Configurations	BART-Large	mT5-Base	GECToR-Chinese
Model type	Seq2Seq	Seq2Seq	Seq2Edit
Epochs	10	10	20 (2 cold epochs)
Batch size	256	256	128
Optimizer	Adam	Adam	Adam
$\beta_{1}$	0.9	0.9	0.9
$\beta_{2}$	0.999	0.999	0.999
$\epsilon$	$1\times 10^{-8}$	$1\times 10^{-8}$	$1\times 10^{-8}$
Learning rate	$3\times 10^{-6}$	$5\times 10^{-5}$	$1\times 10^{-5}(1\times 10^{-3}\text{for cold})$

Table 5: Hyperparameter values of the small models to be enhanced in our experiments.

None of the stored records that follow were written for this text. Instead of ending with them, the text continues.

import Literature.MathematicalPhysics.QuantumFieldTheory.Balaban1983to89.B8Thm8SurvivingZd3H
import Literature.MathematicalPhysics.QuantumFieldTheory.Balaban1983to89.B8Thm8SurvivingZd3Map

/-!
# `Balaban1983to89.B8Thm8SurvivingZd3MapH` — [Balaban1985RegularSpaces] THEOREM 8 (p. 101), SURVIVING FORM, ON THE `Ω₀ = ℤᵈ` MEMBERS OF THE **REPAIRED** CARRIER
# `B8LeafModelZd3H.zdGF3H` (sources from `R(U₀)`: Hermitian, supported on `Ω₀`, of finite norm — seat n05-c g5's ρ1), OVER AN ARBITRARY INDEX MAP
# `ι : J → ZdIdx d L` WITH THE SOURCED SOCKETS KEYED AT `ι a` ONLY — the ι-generic twin of n05-c g5's `B8Thm8SurvivingZd3H.thm8SurvivingAt_zd3H_univ_lan`
# (as `B8Thm8SurvivingZd3Map` was of the `zdGF3` assembly), for the N05 knit's t8 face at the LAW members once NODE 00 re-pins `famB8OfRecord` to `zdGF3H`

statement-level skeleton of published theorems with citation tags; proofs where landed; nothing here is a claim about the Yang–Mills mass gap

T. Bałaban, *Spaces of regular gauge field configurations on a lattice and gauge fixing conditions*, Commun. Math. Phys. **99** (1985) 75–102
`[Balaban1985RegularSpaces]` ("B8"): Thm 8 (1.146) p. 101 («f from the space R(U₀)»), Thm 2 p. 83, Prop. 3 p. 87, Thm 4 p. 88, (1.65)–(1.66) pp. 87–88, (1.42) p. 83, p. 77.

## WHY THIS FILE (cell `pub-ymgap`, HUMAN RULING D-0062; R134 seat `pub-ymgap-dag-n05-d` g5, DAG node N05 = [B8]; count-neutral)

Seat n05-c g5 showed (p501857, p503878) that on the carrier `zdGF3` Theorem 8's typed sentence is FALSE (non-Hermitian ∕ unbounded sources admitted), landed the repaired
carrier `zdGF3H` (p504278; `InR := InR138 ∧ Hermitian ∧ (= 0 off Ω₀) ∧ Bdd`) and re-ran its Thm-8 assembly there (`thm8SurvivingAt_zd3H_univ_lan`, p505395) MODULO the five
sourced sockets whose source premiss is now «φ ∈ R(U₀) ∧ φ Hermitian ∧ φ = 0 off Ω₀ ∧ Bdd ∧ |φ|₍₋₂₎ < γ(α₀ + α₁)» (ρ2), keyed `∀ i : ZdIdx d L`.  As for the `zdGF3` version
(`B8Thm8SurvivingZd3Map`, this seat), the N05 knit needs the sockets AT THE LAW MEMBERS only (J2∕J2′ discipline): THIS FILE is the ι-generic twin —
★ `thm8SurvivingAt_zd3H_map_lan : … → Thm8SurvivingAt γ (5dL·B₈·(1 + 11d²)) (5dL·B₀β·(1 + 11d²)) (fun a => zdGF3H 𝔸 L β len (ι a))` for any `ι` with `(ι a).Ω 0 = ℤᵈ`,
the sockets `∀ a : J` AT `ι a` with the ρ2 premiss — n05-c's proof VERBATIM (`i.1 ↦ ι a`), the core from `B8Thm8SurvivingZd3Map.thm4Core_zd3_map_lan` at the four-clause
admissibility (the fields of `zdGF3H` other than `InR` are `zdGF3`'s, `rfl`).  CONSUMER: the N05 T8 knit face re-keyed to NODE 00's H-pin (`famB8OfRecordH := zdGF3H ∘ val`,
node00-def lineage, pending), where these sockets are SERVABLE (the sourced Prop-5 providers of this seat — `B8Prop5ContractionKLevelSrc` … `B8SockHFPRDSrc`,
`B8SockP5uEAssemblyBSrc` — take the source exactly in this currency).

## HONEST SCOPE

One re-keyed re-run of a landed assembly; NO estimate is proved; the five sockets are HYPOTHESES.  Count-neutral; N05 NOT discharged; one finite `T⁴` programme at fixed `ε`,
Bałaban as printed — nothing continuum ∕ ℝ⁴ ∕ OS ∕ mass-gap ∕ Clay.  No `sorry`, no definition.  Unit `pub-ymgap-dag-n05-d` (g5), 2026-08-27.

[cite: Balaban1985RegularSpaces, Thm 8 (1.146) p.101, Thm 2 p.83, Thm 4 p.88, Prop. 3 p.87, (1.65)–(1.66) pp.87–88, (1.42) p.83, p.77; Balaban1985BackgroundPropagators, Thm 3.3 p.398]
-/

noncomputable section

open NormedSpace

namespace Literature.MathematicalPhysics.QuantumFieldTheory.Balaban1983to89.B8Thm8SurvivingZd3MapH


open Complex (I)
open MatrixLog B7Prop1Explicit B7Prop2Explicit B7Prop1Local B7Eq92Concrete
open B7Prop2Explicit (C0 c2')
open B7Prop3Flat (c3)
open B8Ineq132 (covDerivFwd InAk BondTouches)
open B8Eq119TwistedAxial (Restr129 InAx)
open B8Eq184Proof (gaugeExp cfgExp)
open B8Lemma1NonAbelian (mulCfg)
open B8Eq140Level (SideTouches)
open B8Eq146AExpansion (iEta)
open B7Prop4GeneralLevels (logCovIter linCovIter)
open B8Eq155JBound (Jcur wsup)
open B8ScaledSupNorm (bondNorm msup)
open B8Thm2LogB (blockTop)
open B8Ineq130 (tlo thi)
open B8Eq138LandauZd (IsLandau146W InR138 logCfg)
open B8Thm4Windows (thm4_windows thm4_windows_extra)
open B8LeafModelZd (ZdIdx)
open B8LeafModelZd3 (zdGF3)
open B8LeafModelZd3H (zdGF3H)
open B8ScaledSupNorm (Bdd)
open B8Ineq166Univ (norm_pert_sub_one_le_univ)
open B8Thm4CoreZd3Lan (thm4Core_zd3_lan)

Appendix E Main Results on NaCGEC

The main results of EXAM and SEE on NaCGEC are presented in Table 6. Note that the models we test on NaCGEC are all trained using HSK data. The HSK data comes from sentences with grammatical errors made by foreigners when learning Chinese, while NaCGEC comes from the grammatical errors made by native Chinese speakers in daily life. Ma et al. have proven that Chinese native CGEC data such as NaCGEC is more difficult than CSL data such as HSK because the grammatical errors made by native speakers are more subtle than those made by foreigners. Therefore, as shown in Table 6, when CGEC models trained with HSK data are tested on NaCGEC, low performance is understandable and expected.

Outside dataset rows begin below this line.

/-
Copyright: the b2b-balaban cell (near-miss cell 7), T⁴-continuum fan-out, lineage t4-ne7b-p2 (node U5c RENEWAL member).
Released under the licence of the surrounding project.
-/
import Summits.QuantumFields.BalabanUV.T4Continuum.Support.RenewalRecordsForest

/-!
# Spine records, END: every ledger fact PROVED, the two per-slot bounds from two catalogues only

Summits-side support leaf of the T⁴-continuum cell (rung (B)+1 on a FINITE torus only; NOT infinite volume, NOT the
mass gap, NOT the Clay statement; NOT a proof of the spine estimate NE7b).  Lineage `t4-ne7b-p2` (generation 23),
node U5c, RENEWAL route; leaf N4b of the ROUND-2 skeleton `t4/skeletons/NE7b-t4-ne7b-p2.md` v1.7 on the carriers of
`RenewalRecords` ∕ `RenewalRecordsForest`: ONE generic instantiation of `RenewalGroveSum.sum_le_of_grove_product` ∕
`RenewalTiltedForest.sum_tilted_le_of_grove_product`.  [folklore] finite combinatorics; nothing is quoted from print,
nothing printed is asserted, no `[cite:]` tag; none of the cell's conditionals ((B), BetaPertH) occurs.

WHAT.  §7 THE TWO ENDS: `sum_weight_tilted_le` (the pending product-majorant mass WEIGHTED BY
`z₁^(reach − (j + Ah))` is `≤ (B₀·D∕η)·(z⁻¹)^Ah`, `D = 1∕(1 − z₁⁻¹z)`) and `sum_weight_le` (the plain mass, same bound)
from: validity, ages `≤ Ah`, reach beyond the cutoff, root catalogue mass `≤ B₀`, block catalogue mass `≤ εc`
parent-uniformly, slack — NOTHING ELSE (no ledger hypothesis, no relative price).  §8 a decided toy (one renewal edge
on the dictionary's sanity windows), every hypothesis at once.

WHAT THIS LEAVES to the instantiating seat (skeleton v1.7): the PROJECTION of the COUNT road's physical genealogies
(`HistoryAdmissible.PGen`, oriented at the oldest constituent) to spine records with `Valid` and the reach law (N1c,
reading (ID) shared with the COUNT road); the two catalogue inequalities (N3, on the landed cores `RenewalRootMass`,
`RenewalEdgeMass`, `RenewalCatalogue`, `RenewalMultiJoin`, with the partner mass from N5⁺ by induction on the cutoff —
the tilted END is the induction's currency); the slack arithmetic (N3e).

HONEST DEPENDENCY (cell): continuum YM on T⁴ ⇐ BetaPertH ∧ nine spine estimates (0/9 proved); BetaPertH ⇐ (D1) ∧ (D4)
∧ CAP+tail.  This file changes none of it.
-/

open Finset
open Literature.MathematicalPhysics.QuantumFieldTheory.Balaban1983to89
open T4PersistenceDictionary T4PersistenceRenewal T4PersistenceGrove
open Summit.QuantumFields.BalabanUV.T4Continuum.RenewalGroveSum
open Summit.QuantumFields.BalabanUV.T4Continuum.RenewalTiltedForest

namespace Summit.QuantumFields.BalabanUV.T4Continuum.RenewalRecords
/-! ## §7 The two ENDs: the per-slot bounds of the renewal route from validity, pendingness and two catalogues -/

section End

variable {ε : Type*} [DecidableEq ε]

/-- **THE TILTED PER-SLOT BOUND ON SPINE RECORDS.**  DATA: windows `W`, birth step `j`, horizon `Ah` (cutoff
`j + Ah`), a finite family `Pend` of spine records, root prices `ρ ≥ 0`, block prices `π ≥ 0`, tilts `1 ≤ z < z₁`,
`0 < η`, slack `εc·(z∕z₁)∕(1 − z∕z₁) ≤ 1 − η`.  HYPOTHESES: every pending record is VALID, has its events by the cutoff
(`last ≤ Ah`) and its tree REACHES BEYOND the cutoff (`j + Ah < reach`); a ROOT CATALOGUE `Roots ∋ (root, tail)` of
paired mass `Σ ρ·z₁^(W root + window tail) ≤ B₀`; a BLOCK CATALOGUE `Cat P s ∋ (first, rest)` for the newest block of
every component, of paired mass `Σ π s block·z₁^(window block) ≤ εc` for every parent `P` and age `s`.  CONCLUSION:
`Σ_{r ∈ Pend} weight r·z₁^(reach (tree r) − (j + Ah)) ≤ (B₀·(1∕(1 − z₁⁻¹z))∕η)·(z⁻¹)^Ah`.
Proof: `RenewalTiltedForest.sum_tilted_le_of_grove_product` on the prefix forest with singleton groves, every ledger
fact discharged in §6. [folklore] -/
theorem sum_weight_tilted_le (W : ε → ℕ) (j Ah : ℕ) (Pend : Finset (Rec ε))
    (ρ : ε → List (Move ε) → ℝ) (π : ℕ → List (Move ε) → ℝ) (hρ : ∀ b t, 0 ≤ ρ b t) (hπ : ∀ s b, 0 ≤ π s b)
    {z z₁ η B₀ εc : ℝ} (hz : 1 ≤ z) (hzz : z < z₁) (hε : 0 ≤ εc) (hη : 0 < η) (hB₀ : 0 ≤ B₀)
    (hslack : εc * ((z / z₁) / (1 - z / z₁)) ≤ 1 - η)
    (hvalid : ∀ r ∈ Pend, r.Valid W j) (hlast : ∀ r ∈ Pend, r.last ≤ Ah)
    (hpend : ∀ r ∈ Pend, j + Ah < (r.tree j).reach W)
    (Roots : Finset (ε × List (Move ε))) (hroots : ∀ r ∈ Pend, (r.root, r.tail) ∈ Roots)
    (hB : ∑ p ∈ Roots, ρ p.1 p.2 * z₁ ^ (W p.1 + blockWindow W p.2) ≤ B₀)
    (Cat : Rec ε → ℕ → Finset (Move ε × List (Move ε)))
    (hmem : ∀ c ∈ (forest Pend).Cmp, ∀ e es, c.hist = e :: es → (e.first, e.rest) ∈ Cat c.parent c.last)
    (hcat : ∀ P s, ∑ p ∈ Cat P s, π s (p.1 :: p.2) * z₁ ^ blockWindow W (p.1 :: p.2) ≤ εc) :
    ∑ r ∈ Pend, r.weight ρ π * z₁ ^ ((r.tree j).reach W - (j + Ah)) ≤
      B₀ * (1 / (1 - z₁⁻¹ * z)) / η * (z⁻¹) ^ Ah := by
  have hz₁ : 0 ≤ z₁ := le_trans zero_le_one (hz.trans hzz.le)
  have h := sum_tilted_le_of_grove_product (forest Pend) (Rec.weight ρ π) (Rec.price ρ π) W j
    (fun c => ({c.tree j} : Grove ε)) Rec.ev (Rec.tailEv j) hz hzz hε hη hB₀ (subset_Cmp Pend)
    (fun c hc => last_le_forest hlast hc) (fun c _ => Rec.weight_nonneg hρ hπ c) hslack
    (fun c hc hr => hroot_forest W j hvalid hc hr) (fun c _ hr => weight_root_forest ρ π hr)
    (fun c hc hr => weight_step_forest ρ π hc hr) (rootMass_le W j ρ π hρ hπ hz₁ Roots hroots hB)
    (fun c hc hr => hstep_forest W j hvalid hc hr)
    (fun P _ s _ hs => catalogue_le W j ρ π hρ hπ hz₁ Cat hmem hcat hs)
    (fun c hc => by simpa using hpend c hc)
  simpa using h

/-- **THE PLAIN PER-SLOT BOUND ON SPINE RECORDS**: under the same hypotheses,
`Σ_{r ∈ Pend} weight r ≤ (B₀·(1∕(1 − z₁⁻¹z))∕η)·(z⁻¹)^Ah` (the plain mass is below the tilted one). [folklore] -/
theorem sum_weight_le (W : ε → ℕ) (j Ah : ℕ) (Pend : Finset (Rec ε))
    (ρ : ε → List (Move ε) → ℝ) (π : ℕ → List (Move ε) → ℝ) (hρ : ∀ b t, 0 ≤ ρ b t) (hπ : ∀ s b, 0 ≤ π s b)
    {z z₁ η B₀ εc : ℝ} (hz : 1 ≤ z) (hzz : z < z₁) (hε : 0 ≤ εc) (hη : 0 < η) (hB₀ : 0 ≤ B₀)
    (hslack : εc * ((z / z₁) / (1 - z / z₁)) ≤ 1 - η)
    (hvalid : ∀ r ∈ Pend, r.Valid W j) (hlast : ∀ r ∈ Pend, r.last ≤ Ah)
    (hpend : ∀ r ∈ Pend, j + Ah < (r.tree j).reach W)
    (Roots : Finset (ε × List (Move ε))) (hroots : ∀ r ∈ Pend, (r.root, r.tail) ∈ Roots)
    (hB : ∑ p ∈ Roots, ρ p.1 p.2 * z₁ ^ (W p.1 + blockWindow W p.2) ≤ B₀)
    (Cat : Rec ε → ℕ → Finset (Move ε × List (Move ε)))
    (hmem : ∀ c ∈ (forest Pend).Cmp, ∀ e es, c.hist = e :: es → (e.first, e.rest) ∈ Cat c.parent c.last)
    (hcat : ∀ P s, ∑ p ∈ Cat P s, π s (p.1 :: p.2) * z₁ ^ blockWindow W (p.1 :: p.2) ≤ εc) :
    ∑ r ∈ Pend, r.weight ρ π ≤ B₀ * (1 / (1 - z₁⁻¹ * z)) / η * (z⁻¹) ^ Ah :=
  (sum_le_sum_tilted (Ah := Ah) (j := j) (Rec.weight ρ π) W (fun c => ({c.tree j} : Grove ε)) (hz.trans hzz.le)
      (fun c _ => Rec.weight_nonneg hρ hπ c)).trans (by
    simpa using sum_weight_tilted_le W j Ah Pend ρ π hρ hπ hz hzz hε hη hB₀ hslack hvalid hlast hpend Roots hroots
      hB Cat hmem hcat)

end End

/-! ## §8 A decided toy: one renewal edge on the dictionary's sanity windows -/

section Toy

/-- **THE TOY RECORD** on the dictionary's sanity windows `W₀ = (3, 4, 2)`, birth step `j = 0`: root label `0`
(tree `born 0 0`, reach `3`), empty root block, ONE edge — gap `1`, block `[renew 1]` — i.e. a renewal at age `2`
(ready at step `1 < 3`, renewed at `2`, reach `2 + W₀ 1 = 6`).  (A notation, so that this file stays definition-free.)
[folklore] -/
local notation "toyRec" => (Rec.mk (0 : ℕ) [] [Edge.mk 1 (Move.renew 1) []])

/-- the toy record is valid and its tree reaches `6` [folklore] -/
theorem toyRec_valid : Rec.Valid W₀ 0 toyRec ∧ (Rec.tree 0 toyRec).reach W₀ = 6 ∧ Rec.last toyRec = 2 := by
  refine ⟨⟨trivial, trivial, ?_, trivial⟩, ?_, rfl⟩
  · show 1 ≤ 0 + (0 + 1 + 1) ∧ 0 + (0 + 1 + 1) ≤ (Gen.born 0 0).reach W₀
    simp [W₀]
  · simp [Rec.tree, treeOf, rootTree, applyBlock, Edge.block, endAge, Move.apply, W₀]

/-- **EVERY HYPOTHESIS AT ONCE**: `Pend = {toyRec}`, horizon `Ah = 4` (the tree reaches `6 > 0 + 4`), prices
`ρ = 1∕64`, `π = 1∕1024`, tilts `z = 2 < z₁ = 4`, `η = 3∕4`, root catalogue `{(0, [])}` of mass `(1∕64)·4³ = 1 = B₀`,
block catalogue `{(renew 1, [])}` of mass `(1∕1024)·4⁴ = 1∕4 = εc`, slack `(1∕4)·((2∕4)∕(1 − 2∕4)) ≤ 1 − 3∕4`:
the tilted pending mass `(1∕1024)·(1∕64)·4^(6 − 4) = 1∕4096 ≤ (1·(1∕(1 − 4⁻¹·2))∕(3∕4))·(2⁻¹)^4 = 1∕6`. [folklore] -/
theorem toy_tilted :
    ∑ r ∈ ({toyRec} : Finset (Rec ℕ)), r.weight (fun _ _ => (1 : ℝ) / 64) (fun _ _ => 1 / 1024) *
        (4 : ℝ) ^ ((r.tree 0).reach W₀ - (0 + 4)) ≤ 1 * (1 / (1 - (4 : ℝ)⁻¹ * 2)) / (3 / 4) * ((2 : ℝ)⁻¹) ^ 4 := by
  refine sum_weight_tilted_le W₀ 0 4 {toyRec} (fun _ _ => (1 : ℝ) / 64) (fun _ _ => 1 / 1024) (by norm_num)
    (by norm_num) (εc := 1 / 4) (by norm_num) (by norm_num) (by norm_num) (by norm_num) (by norm_num) (by norm_num)
    ?_ ?_ ?_ {(0, [])} ?_ ?_ (fun _ _ => {(Move.renew 1, [])}) ?_ ?_
  · intro r hr; rw [mem_singleton] at hr; subst hr; exact toyRec_valid.1
  · intro r hr; rw [mem_singleton] at hr; subst hr; rw [toyRec_valid.2.2]; norm_num
  · intro r hr; rw [mem_singleton] at hr; subst hr; rw [toyRec_valid.2.1]; norm_num
  · intro r hr; rw [mem_singleton] at hr; subst hr; exact mem_singleton_self _
  · simp [blockWindow, W₀]; norm_num
  · intro c hc e es he
    obtain ⟨r, hr, n, hn, rfl⟩ := mem_Cmp.1 hc
    rw [mem_singleton] at hr
    subst hr
    simp only [List.length_singleton] at hn
    interval_cases n
    · simp only [Rec.cut, List.drop_zero, List.cons.injEq] at he
      obtain ⟨rfl, -⟩ := he
      exact mem_singleton_self _
    · simp [Rec.cut] at he
  · intro P s
    simp [blockWindow, Move.window, W₀]
    norm_num

/-- the numbers of the toy, decided: reach `6`, tilted mass `16∕65536 = 1∕4096 ≤ 1∕6`, root mass `1`, block mass `1∕4` -/
example : (1 : ℚ) / 1024 * (1 / 64) * 4 ^ (6 - (0 + 4)) = 1 / 4096 ∧
    (1 : ℚ) / 4096 ≤ 1 * (1 / (1 - 1 / 4 * 2)) / (3 / 4) * (1 / 2) ^ 4 ∧ (1 : ℚ) / 64 * 4 ^ (3 + 0) = 1 ∧
    (1 : ℚ) / 1024 * 4 ^ (4 + 0) = 1 / 4 := by
  norm_num

end Toy


end Summit.QuantumFields.BalabanUV.T4Continuum.RenewalRecords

From Table 6, we can get similar conclusions as on NLPCC. EXAM can bring stable and competitive enhancements to small models with the participation of small-scale training data, and the performance enhanced by EXAM is comparable to the performance of small models trained with full-scale data. Meanwhile, SEE can still bring reliable evaluation to CGEC models. The experiment on NaCGEC reflects the robustness of our proposed EXAM and SEE to different data sources, that is, they are effective for both CSL CGEC data and native CGEC data.

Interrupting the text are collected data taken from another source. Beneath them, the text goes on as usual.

import Summits.QuantumFields.YangMills.Theses.FemtoCutoffLadder
import Summits.QuantumFields.YangMills.Theorems.FemtoCutoffLadderUpStepEvGlue
import Summits.QuantumFields.YangMills.Theorems.FemtoCutoffLadderLocalWallGlue
import Summits.QuantumFields.YangMills.Theorems.FemtoCutoffLadderLocalWallReductions
import Summits.QuantumFields.YangMills.Theorems.FemtoCutoffLadderLargeFieldInsensitivityRReductions
import Summits.QuantumFields.YangMills.Theorems.FemtoCutoffLadderCoarsePairScalingGlue
import Summits.QuantumFields.YangMills.Theorems.FemtoCutoffLadderOneSiteGapUpper
import Summits.QuantumFields.YangMills.Theorems.FemtoCutoffLadderOneSiteWindowAnchor
import Summits.QuantumFields.YangMills.Theorems.FemtoCutoffLadderMatchedCouplingExists

/-!
# Route `FemtoCutoffLadder` rev 24 — the R2b1 leaf from EXACTLY the four open analytic texts of the cone (state-of-the-route certificate)

Lead seat `ym-line-fcl-p1` g9 (2026-08-28).  After the closes switch of rev 24 (`closes : OctaveStepDecay → UpStepEv → CoarsePairScaling →
OneSiteWindowAnchor → MatchedCouplingExists → Assembly3 → FemtoGapOfRecord`, planner ym-idea-1 g5; `Assembly3` PROVED) and the registered
skeletons of record (lead g9), every proved seam of the route composes into ONE kernel-checked implication: the RECORD-rung leaf
`FemtoGapOfRecord` follows from

  (A) `SmallFieldOctaveStep` (stmt-QuantumFields-25695) — the one-tower octave step for the SF_κ-compressed min–max values;
  (W) the two COMPARISON clauses of `LocalWallStep` (stmt-QuantumFields-26282), uniform in the wall set — spelled out;
  (P) `PinnedUpStep` (stmt-QuantumFields-26925) — the pinned, de-aliased upward incommensurable engine (seat ym-line-fcl-p3);
  (F) `FixedLatticeLaw` (stmt-QuantumFields-23943) — the fixed-lattice Lüscher law with rate (pooled with route RED's lane A),

and NOTHING else: ★ `femtoGapOfRecord_of_four`.  Chain: (W) ⟹ `LocalWallStep` (`localWallStep_of_comparisons`, p616201; positivity free,
p615421) ⟹ `LargeFieldInsensitivityR` (`largeFieldInsensitivityR_of_localWallStep`, planner p610789) ⟹ with (A): `OctaveStepDecay`
(`octaveStepDecay_of_smallField_of_largeFieldInsensitivityR`, p611095 ∘ lead-g8 p606919); (P) ⟹ `UpStepEv` (`upStepEv_of_pinnedUpStep`, p616170);
(F) ⟹ `CoarsePairScaling` (`coarsePairScalingGlue_proof` + `oneSiteGapUpper_proof`); anchor and matching proved; `assembly3_proof`.
HONEST FRAMING: a composition of landed glue — none of (A), (W), (P), (F) is proved here or anywhere; all four are OPEN and (A), (W), (P) sit behind
`Literature.Barriers.QuantumFields.UVStabilityNonUniqueness`.  R2b1 is a RECORD rung — not infinite volume, not a mass gap, not Clay; no summit is
proved by this line.  No definitions, no named facts, no `sorry`.
-/

set_option autoImplicit false

noncomputable section

namespace Summit.QuantumFields.YangMills.Theorems.FemtoCutoffLadder

open Literature.MathematicalPhysics.QuantumFieldTheory hiding SU2
open Summit.QuantumFields.YangMills.Theorems.FemtoTransferGap
open Summit.QuantumFields.YangMills.Theses.FemtoCutoffLadder

/-- ★ **The leaf from the four open texts of the rev-24 cone.**  `SmallFieldOctaveStep` (25695), the comparison clauses of `LocalWallStep`
(26282, spelled), `PinnedUpStep` (26925) and `FixedLatticeLaw` (23943) imply `FemtoGapOfRecord` — every other seam of route
`FemtoCutoffLadder` is proved in the tree. [cite: LuscherWeiszWolff1991] [cite: Luscher1983, §3] -/
theorem femtoGapOfRecord_of_four (hA : SmallFieldOctaveStep)
    (hW : ∀ κ : ℝ, 0 < κ → κ < 1 → ∃ (A lam0 : ℝ) (L0 : ℕ), 0 ≤ A ∧ 0 < lam0 ∧ ∀ lam : ℝ, 0 < lam → lam ≤ lam0 → ∀ (L : ℕ) [NeZero L], L0 ≤ L → ∀ β : ℝ, InFemtoWindow lam β L → let W : Set (Plaquette 3 L) → (GaugeConfig 3 L SU2 → ℝ) → Prop := fun Q ψ => ∀ U, (∃ p ∈ Q, β ^ (κ - 1) < 2 - (su2Rep (plaquetteHolonomy U p.1 p.2.1.1 p.2.1.2)).trace.re) → ψ U = 0; let t : Set (Plaquette 3 L) → ℝ := fun Q => sSup (rayleighSet su2Rep L β (W Q)); let s : Set (Plaquette 3 L) → ℝ := fun Q => sInf {x : ℝ | ∃ φ : GaugeConfig 3 L SU2 → ℝ, IsPhys φ ∧ x = sSup (rayleighSet su2Rep L β fun ψ => W Q ψ ∧ l2 ψ φ = 0)}; ∀ (Q : Set (Plaquette 3 L)) (p₀ : Plaquette 3 L), p₀ ∉ Q → s (insert p₀ Q) ^ L * t Q ^ L ≤ Real.exp (A / β ^ 2 / (Fintype.card (Plaquette 3 L) : ℝ)) * (s Q ^ L * t (insert p₀ Q) ^ L) ∧ s Q ^ L * t (insert p₀ Q) ^ L ≤ Real.exp (A / β ^ 2 / (Fintype.card (Plaquette 3 L) : ℝ)) * (s (insert p₀ Q) ^ L * t Q ^ L))
    (hP : PinnedUpStep) (hF : FixedLatticeLaw) : FemtoGapOfRecord :=
  assembly3_proof
    (octaveStepDecay_of_smallField_of_largeFieldInsensitivityR hA
      (largeFieldInsensitivityR_of_localWallStep (localWallStep_of_comparisons hW)))
    (upStepEv_of_pinnedUpStep hP)
    (coarsePairScalingGlue_proof hF oneSiteGapUpper_proof)
    oneSiteWindowAnchor_proof matchedCouplingExists_proof

end Summit.QuantumFields.YangMills.Theorems.FemtoCutoffLadder

end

Training Data	Model	Word-Level			Character-Level			SEE
		P	R	$\textbf{F}_{0.5}$	P	R	$\textbf{F}_{0.5}$	P	R	$\textbf{F}_{0.5}$
None	GPT-3.5-Turbo	13.84	11.67	13.35	9.58	9.66	9.59	39.65	12.17	27.31z
None	Qwen-72B-Chat	14.23	11.33	13.53	10.32	8.83	9.98	32.55	4.74	23.14
Sampled (15K)	mT5-Base	5.38	0.65	2.19	4.5	0.64	2.03	36.11	4.40	14.79
Full (156K)	mT5-Base	2.78	3.72	2.93	1.98	3.17	2.14	18.25	8.20	14.65
Sampled (15K)	w/ EXAM (GPT)	11.06^↑	4.03^↑	8.20^↑	8.34^↑	3.51^↑	6.54^↑	34.26^↓	8.80^↑	21.70^↑
Sampled (15K)	w/ EXAM (Qwen)	10.51^↑	3.11^↑	7.12^↑	7.60^↑	2.55^↑	5.44^↑	32.66^↓	7.70^↑	19.81^↑
Sampled (15K)	BART-Large	7.07	2.34	5.04	5.59	2.15	4.24	29.45	5.96	16.46
Full (156K)	BART-Large	11.08	4.07	8.24	9.39	4.05	7.43	39.34	9.01	23.52
Sampled (15K)	w/ EXAM (GPT)	10.11^↑	4.48^↑	8.08^↑	8.64^↑	4.49^↑	7.29^↑	30.00^↑	9.50^↑	20.97^↑
Sampled (15K)	w/ EXAM (Qwen)	8.46^↑	3.52^↑	6.60^↑	7.06^↑	3.41^↑	5.81^↑	31.22^↑	5.99^↑	16.94^↑
Sampled (15K)	GECToR-Chinese	2.40	0.11	0.46	3.82	0.19	0.80	26.31	3.08	10.48
Full (156K)	GECToR-Chinese	8.53	1.12	3.67	4.22	0.93	2.47	27.89	3.23	11.03
Sampled (15K)	w/ EXAM (GPT)	12.08^↑	2.19^↑	6.35^↑	9.26^↑	1.87^↑	5.17^↑	30.55^↑	4.74^↑	14.62^↑
Sampled (15K)	w/ EXAM (Qwen)	11.09^↑	2.63^↑	6.74^↑	9.01^↑	1.96^↑	5.24^↑	31.35^↑	5.01^↑	15.28^↑

Table 6: Performance of various models on the NaCGEC benchmark. Note that 15K and 156K represent the amount of HSK data. ^↑ means that EXAM has improved performance compared to the baselines with the same training data.